Bug 2245066 - fedora-toolbox:39 image is over 5GB due to missing hardlinking
Summary: fedora-toolbox:39 image is over 5GB due to missing hardlinking
Keywords:
Status: CLOSED CURRENTRELEASE
Alias: None
Product: Fedora Container Images
Classification: Fedora
Component: fedora-toolbox
Version: 39
Hardware: Unspecified
OS: Unspecified
unspecified
high
Target Milestone: ---
Assignee: Debarshi Ray
QA Contact: Fedora Extras Quality Assurance
URL:
Whiteboard: AcceptedFreezeException
Depends On:
Blocks: F39FinalFreezeException 2216766
TreeView+ depends on / blocked
 
Reported: 2023-10-19 14:20 UTC by Jens Petersen
Modified: 2023-11-06 15:21 UTC (History)
13 users (show)

Fixed In Version:
Doc Type: If docs needed, set a value
Doc Text:
Clone Of:
Environment:
Last Closed: 2023-10-30 17:47:26 UTC
Type: Bug
Embargoed:


Attachments (Terms of Use)


Links
System ID Private Priority Status Summary Last Updated
Fedora Pagure releng issue 11735 0 None None None 2023-10-26 13:58:46 UTC
Github redhat-imaging imagefactory issues 412 0 None open Hard link disappeared when built docker image 2023-10-19 20:30:27 UTC
Github redhat-imaging imagefactory pull 455 0 None open Docker.py: Pass the use_ino option to fix hardlnks 2023-10-25 22:45:46 UTC

Description Jens Petersen 2023-10-19 14:20:57 UTC
If one tries fedora-toolbox:39 (I am testing in F39 VM)
one finds that the image is over 5.5GB in size!
This compares to under 1.7GB for fedora-toolbox:38 ((already quite big IMHO)).

This seems caused by hardlinks not being created in the image,
eg /usr/lib64/dir is 1.6GB.

I feel 5.5GB is an unacceptable size so I feel this is a potential blocker?
Though the actual on disk size might be less, if btrfs is clever I dunno?

But it needs to be fixed by Releng I think.
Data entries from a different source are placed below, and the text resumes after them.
/-- ★★ **(A0⁺) «GlobalChartIsoRegistrationP aHi Λ θ s»** — (A0) `GlobalChartRegistrationP` of part TB with the global registration additionally a BOND
ISOMORPHISM (`IsBondIso`).  What (A0)'s own mechanism produces (TB: «take `w :=` S's own Hägg word with equilibrium heights/registries under `L`, `Ψ :=` the
graph isomorphism»); (A0⁺) ⇒ (A0) is the projection `globalChartRegistrationP_of_iso`.  REGISTRATION (graph) · WEAKER-than-nothing-new · TRUE-type · CUT HERE
(§X.2).  Why it might fail: as (A0) — the equilibrium chart for `S`'s global word must exist in the `s`-conformal clean Nash class near the scale-`R` chart
(edge-of-clean-window slivers, part TE/g33 §3) and the drift of `S`'s local lattice parameter (`≤ C√η·log(D/R)`) must stay inside the profile `Cg·(D/R)·η`.
Sources: [this tree: `GlobalChartRegistrationP`, `IsGlobalReg` (TB), `IsCharted`, `homStacking_eq_layeredHom`], [ConwaySloane1999 Ch. 1 §1.3],
[EMing2006 §2], [kruzik2019 p.55 Thm 1.1.12]. [this file, g34] -/
def GlobalChartIsoRegistrationP (aHi Λ θ s : ℝ) : Prop :=
  ∀ δ : ℝ, 0 < δ → ∀ a : ℝ, 0 < a → ∃ Cg : ℝ, 1 ≤ Cg ∧ ∃ η₁ : ℝ, 0 < η₁ ∧ ∃ R₁ : ℝ, 0 < R₁ ∧
    ∀ S : Set E3, IsDoorSetP aHi δ S → (∀ q ∈ S, IsTwoShellAffineGood θ S q) →
      ∀ η : ℝ, 0 < η → η ≤ η₁ → ∀ R : ℝ, R₁ ≤ R →
        (∀ D : ℝ, R ≤ D → NearHomH1BDE a s Λ η 4 D S (atomsIn (μS S) 0 D)) →
          ∃ (L : E3 ≃L[ℝ] E3) (w : ℤ → E3), IsEquilChart a s Λ L w ∧
            ∃ Ψ : E3 → E3, IsGlobalReg Cg η R S (LayeredHom (L : E3 →L[ℝ] E3) w) Ψ ∧ IsBondIso S Ψ

/-- ★★ **(A0♭⁺) «EquilChartBondIsoP aHi Λ θ s»** — THE EXISTENCE HALF of (A0⁺): for every `δ, a` there is `C♭ ≥ 1` (ceiling `η₁`, floor `R₁`) such that a
θ-good door set, `η`-registered-flat to equilibrium charts at EVERY scale `D ≥ R`, admits ONE equilibrium layered chart `H = LayeredHom L w` and ONE map
`Ψ₀ : S → H` which is SIMULTANEOUSLY (i) a bijection and a bond isomorphism (`IsBondIso`: `H` carries `S`'s own GLOBAL contact graph, hence its global Hägg
word, in `Ψ₀`'s correspondence), (ii) two-sided tear-free at `4 ↦ 8`, and (iii) a registration of the window `win R` at level `C♭·η` (part Q `IsRegistered`,
radius `4`, position scale `R`) — THE SAME MAP, so the correspondence is pinned to the physical one near the origin (§X.1: untied, or tear-free-only, the
estimate half is false).  No level is asked beyond scale `R`.  A CONSEQUENCE of (A0⁺) (`equilChartBondIsoP_of_globalChartIsoRegistrationP`, PROVED; `D = R`);
implies part TE's (A0♭) (`equilChartGraphP_of_equilChartBondIsoP`, PROVED).  EXISTENCE-type · S-dependent · WEAKER · TRUE-expected · UNDECIDED · INSTRUMENTABLE.
Mechanism: transplant `S`'s word onto the scale-`R` lattice `L` with EQUILIBRIUM heights/registries (1-D layer-chain implicit-function argument: chain Hessian
`λ_min ≥ 16.9` uniformly in the word and in `|a/d₀ − 1| ≤ 6 %`, g33 §3; lens-3 `BarlowGluingW` (PROVED) + IFT for the gluing of half-words), `Ψ₀ :=` the
label-true site correspondence; its scale-`R` levels are those of the hypothesis chart at scale `2R` transported through one affine comparison.
Why it might fail: the equilibrium chart for the GLOBAL word must be clean for the lattice `L` pinned at scale `R` — false on the clean-window edge slivers
`d ∈ (1.03393, 1.03406) ∪ (0.90902, 0.90904)` (g33 §3) unless `η₁(a)`/the multi-scale hypothesis keeps `S`'s scale-`R` chart off them; and `S`'s local lattice
parameter may drift by `C√η·log(D/R)` across scales, so «one `L` for the whole word» needs the equilibrium branch to persist along the drift.
Sources: [this tree: `IsCharted`, `IsEquilChart`, `IsRegistered`, `homStacking_eq_layeredHom`, `pairForce_rotPi`, lens-3 `BarlowGluingW`], [EMing2006 §2],
[ConwaySloane1999 Ch. 1 §1.3], [g33 instrument `layerchain.py` run24; g34 `twin_tail.py`]. [this file, g34] -/
def EquilChartBondIsoP (aHi Λ θ s : ℝ) : Prop :=
  ∀ δ : ℝ, 0 < δ → ∀ a : ℝ, 0 < a → ∃ Cb : ℝ, 1 ≤ Cb ∧ ∃ η₁ : ℝ, 0 < η₁ ∧ ∃ R₁ : ℝ, 0 < R₁ ∧
    ∀ S : Set E3, IsDoorSetP aHi δ S → (∀ q ∈ S, IsTwoShellAffineGood θ S q) →
      ∀ η : ℝ, 0 < η → η ≤ η₁ → ∀ R : ℝ, R₁ ≤ R →
        (∀ D : ℝ, R ≤ D → NearHomH1BDE a s Λ η 4 D S (atomsIn (μS S) 0 D)) →
          ∃ (L : E3 ≃L[ℝ] E3) (w : ℤ → E3), IsEquilChart a s Λ L w ∧
            ∃ Ψ₀ : E3 → E3, Set.BijOn Ψ₀ S (LayeredHom (L : E3 →L[ℝ] E3) w) ∧ IsBondIso S Ψ₀ ∧
              (∀ x ∈ S, ∀ p ∈ S, dist p x ≤ 4 → dist (Ψ₀ p) (Ψ₀ x) ≤ 8) ∧ (∀ x ∈ S, ∀ p ∈ S, dist (Ψ₀ p) (Ψ₀ x) ≤ 4 → dist p x ≤ 8) ∧
              ∃ τ : E3 → ℝ, IsRegistered (Cb * η) 4 R S (atomsIn (μS S) 0 R) (LayeredHom (L : E3 →L[ℝ] E3) w) Ψ₀ τ

/-- ★★ **(A0♯⁺) «BondIsoLevelsP aHi Λ θ s»** — THE ESTIMATE HALF of (A0⁺): for every `δ, a, C♭` there is `Cg ≥ 1` (ceiling `η₁`, floor `R₁`) such that:
GIVEN an equilibrium chart `H = LayeredHom L w` and a map `Ψ₀ : S → H` that is a bijective BOND ISOMORPHISM, two-sided tear-free, and registers `win R` at
level `C♭·η` (exactly the output of (A0♭⁺)), THAT SAME MAP is a global registration of part TB (`IsGlobalReg Cg η R`: level `Cg·(D/R)·η` in gradient and
position at every scale `D ≥ R`).  No existence content: a bond isomorphism onto a layered set is determined by its germ (L1), so the levels are a property
of `S`'s geometry — (L2) dyadic chart comparison `‖L_{2D}∘A_{2D} − L_D∘A_D‖ ≤ C√η` by affine-fit rigidity on the overlap, telescoped to `C√η·log₂(D/R)`,
(L3) profile transport `Σ_{win D} τ₀² ≤ C(1 + log²(D/R))·η·nK ≤ Cg·(D/R)·η·nK`, (L4) interlayer slaving of `S`'s offsets to the homogeneous equilibrium
offsets of its own word (`S` is Nash; lens-3 `SlavingKernelL1` / `TubeMonotone`), (L5) position by discrete Poincaré anchored at scale `R`, (L6) the
bookkeeping `isGlobalReg_of_bijOn_levels` (PROVED below).  SLAVING/ESTIMATE-type · TRUE-type · ATTACKABLE · M–L.
Why it might fail: the affine-fit rigidity constant of (L2) and the slaving constant of (L4) must be uniform in the word; two homogeneous equilibrium
branches for one word and one `L` would let `H` sit on a branch `S` does not follow (none seen: chain `λ_min ≥ 16.9` on 29 words × 7 strains, g33 §3).
Sources: [this tree: `RegistrationP` (part Q), `SlavingKernelL1`, `TubeMonotone`, `nash_force_balance`, `isRegistered_of_bijOn_dominating` (here)],
[kruzik2019 p.55 Thm 1.1.12 (FJM rigidity)], [Theil2006 §3], [EMing2006 §2], [census W174.md (TAG 174 (a⁗))]. [this file, g34] -/
def BondIsoLevelsP (aHi Λ θ s : ℝ) : Prop :=
  ∀ δ : ℝ, 0 < δ → ∀ a : ℝ, 0 < a → ∀ Cb : ℝ, 1 ≤ Cb → ∃ Cg : ℝ, 1 ≤ Cg ∧ ∃ η₁ : ℝ, 0 < η₁ ∧ ∃ R₁ : ℝ, 0 < R₁ ∧
    ∀ S : Set E3, IsDoorSetP aHi δ S → (∀ q ∈ S, IsTwoShellAffineGood θ S q) →
      ∀ η : ℝ, 0 < η → η ≤ η₁ → ∀ R : ℝ, R₁ ≤ R →
        (∀ D : ℝ, R ≤ D → NearHomH1BDE a s Λ η 4 D S (atomsIn (μS S) 0 D)) →
          ∀ (L : E3 ≃L[ℝ] E3) (w : ℤ → E3), IsEquilChart a s Λ L w →
            ∀ Ψ₀ : E3 → E3, Set.BijOn Ψ₀ S (LayeredHom (L : E3 →L[ℝ] E3) w) → IsBondIso S Ψ₀ →
              (∀ x ∈ S, ∀ p ∈ S, dist p x ≤ 4 → dist (Ψ₀ p) (Ψ₀ x) ≤ 8) → (∀ x ∈ S, ∀ p ∈ S, dist (Ψ₀ p) (Ψ₀ x) ≤ 4 → dist p x ≤ 8) →
                (∃ τ : E3 → ℝ, IsRegistered (Cb * η) 4 R S (atomsIn (μS S) 0 R) (LayeredHom (L : E3 →L[ℝ] E3) w) Ψ₀ τ) →
                  IsGlobalReg Cg η R S (LayeredHom (L : E3 →L[ℝ] E3) w) Ψ₀

/-- ★★ **(A0⁺) ⟸ (A0♭⁺) ∧ (A0♯⁺) (PROVED)** — the node's glue: ceiling `min`, floor `max`; the chart AND THE MAP of (A0♭⁺) handed to (A0♯⁺). [this file, g34] -/
theorem globalChartIsoRegistrationP_of_bondIso_levels {aHi Λ θ s : ℝ} (hb : EquilChartBondIsoP aHi Λ θ s) (hl : BondIsoLevelsP aHi Λ θ s) :
    GlobalChartIsoRegistrationP aHi Λ θ s := by
  intro δ hδ a ha
  obtain ⟨Cb, hCb, η₁, hη₁, R₁, hR₁, Hb⟩ := hb δ hδ a ha
  obtain ⟨Cg, hCg, η₂, hη₂, R₂, hR₂, Hl⟩ := hl δ hδ a ha Cb hCb
  refine ⟨Cg, hCg, min η₁ η₂, lt_min hη₁ hη₂, max R₁ R₂, lt_max_of_lt_left hR₁, ?_⟩
  intro S hS hgood η hη hηle R hR hms
  obtain ⟨L, w, hLw, Ψ₀, hbij, hiso, ht1, ht2, hreg⟩ :=
    Hb S hS hgood η hη (hηle.trans (min_le_left _ _)) R ((le_max_left _ _).trans hR) hms
  exact ⟨L, w, hLw, Ψ₀,
    Hl S hS hgood η hη (hηle.trans (min_le_right _ _)) R ((le_max_right _ _).trans hR) hms L w hLw Ψ₀ hbij hiso ht1 ht2 hreg, hiso⟩

/-- ★ **(A0⁺) ⇒ (A0) (PROVED)**: forget the bond-isomorphism clause — so every column through (A0) is reached from the repaired cut. [this file, g34] -/
theorem globalChartRegistrationP_of_iso {aHi Λ θ s : ℝ} (h : GlobalChartIsoRegistrationP aHi Λ θ s) : GlobalChartRegistrationP aHi Λ θ s := by
  intro δ hδ a ha
  obtain ⟨Cg, hCg, η₁, hη₁, R₁, hR₁, H⟩ := h δ hδ a ha
  refine ⟨Cg, hCg, η₁, hη₁, R₁, hR₁, fun S hS hgood η hη hηle R hR hms => ?_⟩
  obtain ⟨L, w, hLw, Ψ, hΨ, -⟩ := H S hS hgood η hη hηle R hR hms
  exact ⟨L, w, hLw, Ψ, hΨ⟩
This is somewhat similar to https://pagure.io/releng/issue/11712 and https://github.com/redhat-imaging/imagefactory/issues/412

Originally reported at https://github.com/containers/toolbox/issues/1389
though I think rishi was already aware of this yesterday or earlier.

Comment 1 Debarshi Ray 2023-10-19 14:46:47 UTC
(In reply to Jens Petersen from comment #0)
> If one tries fedora-toolbox:39 (I am testing in F39 VM)
> one finds that the image is over 5.5GB in size!
> This compares to under 1.7GB for fedora-toolbox:38 ((already quite big
> IMHO)).

Those are the uncompressed on-disk sizes from 'podman images', which is different from the compressed over-the-network sizes from 'skopeo inspect'.  Toolbx from Git main shows the compressed over-the-network sizes when it prompts you for the download, but it's not in Fedora, yet.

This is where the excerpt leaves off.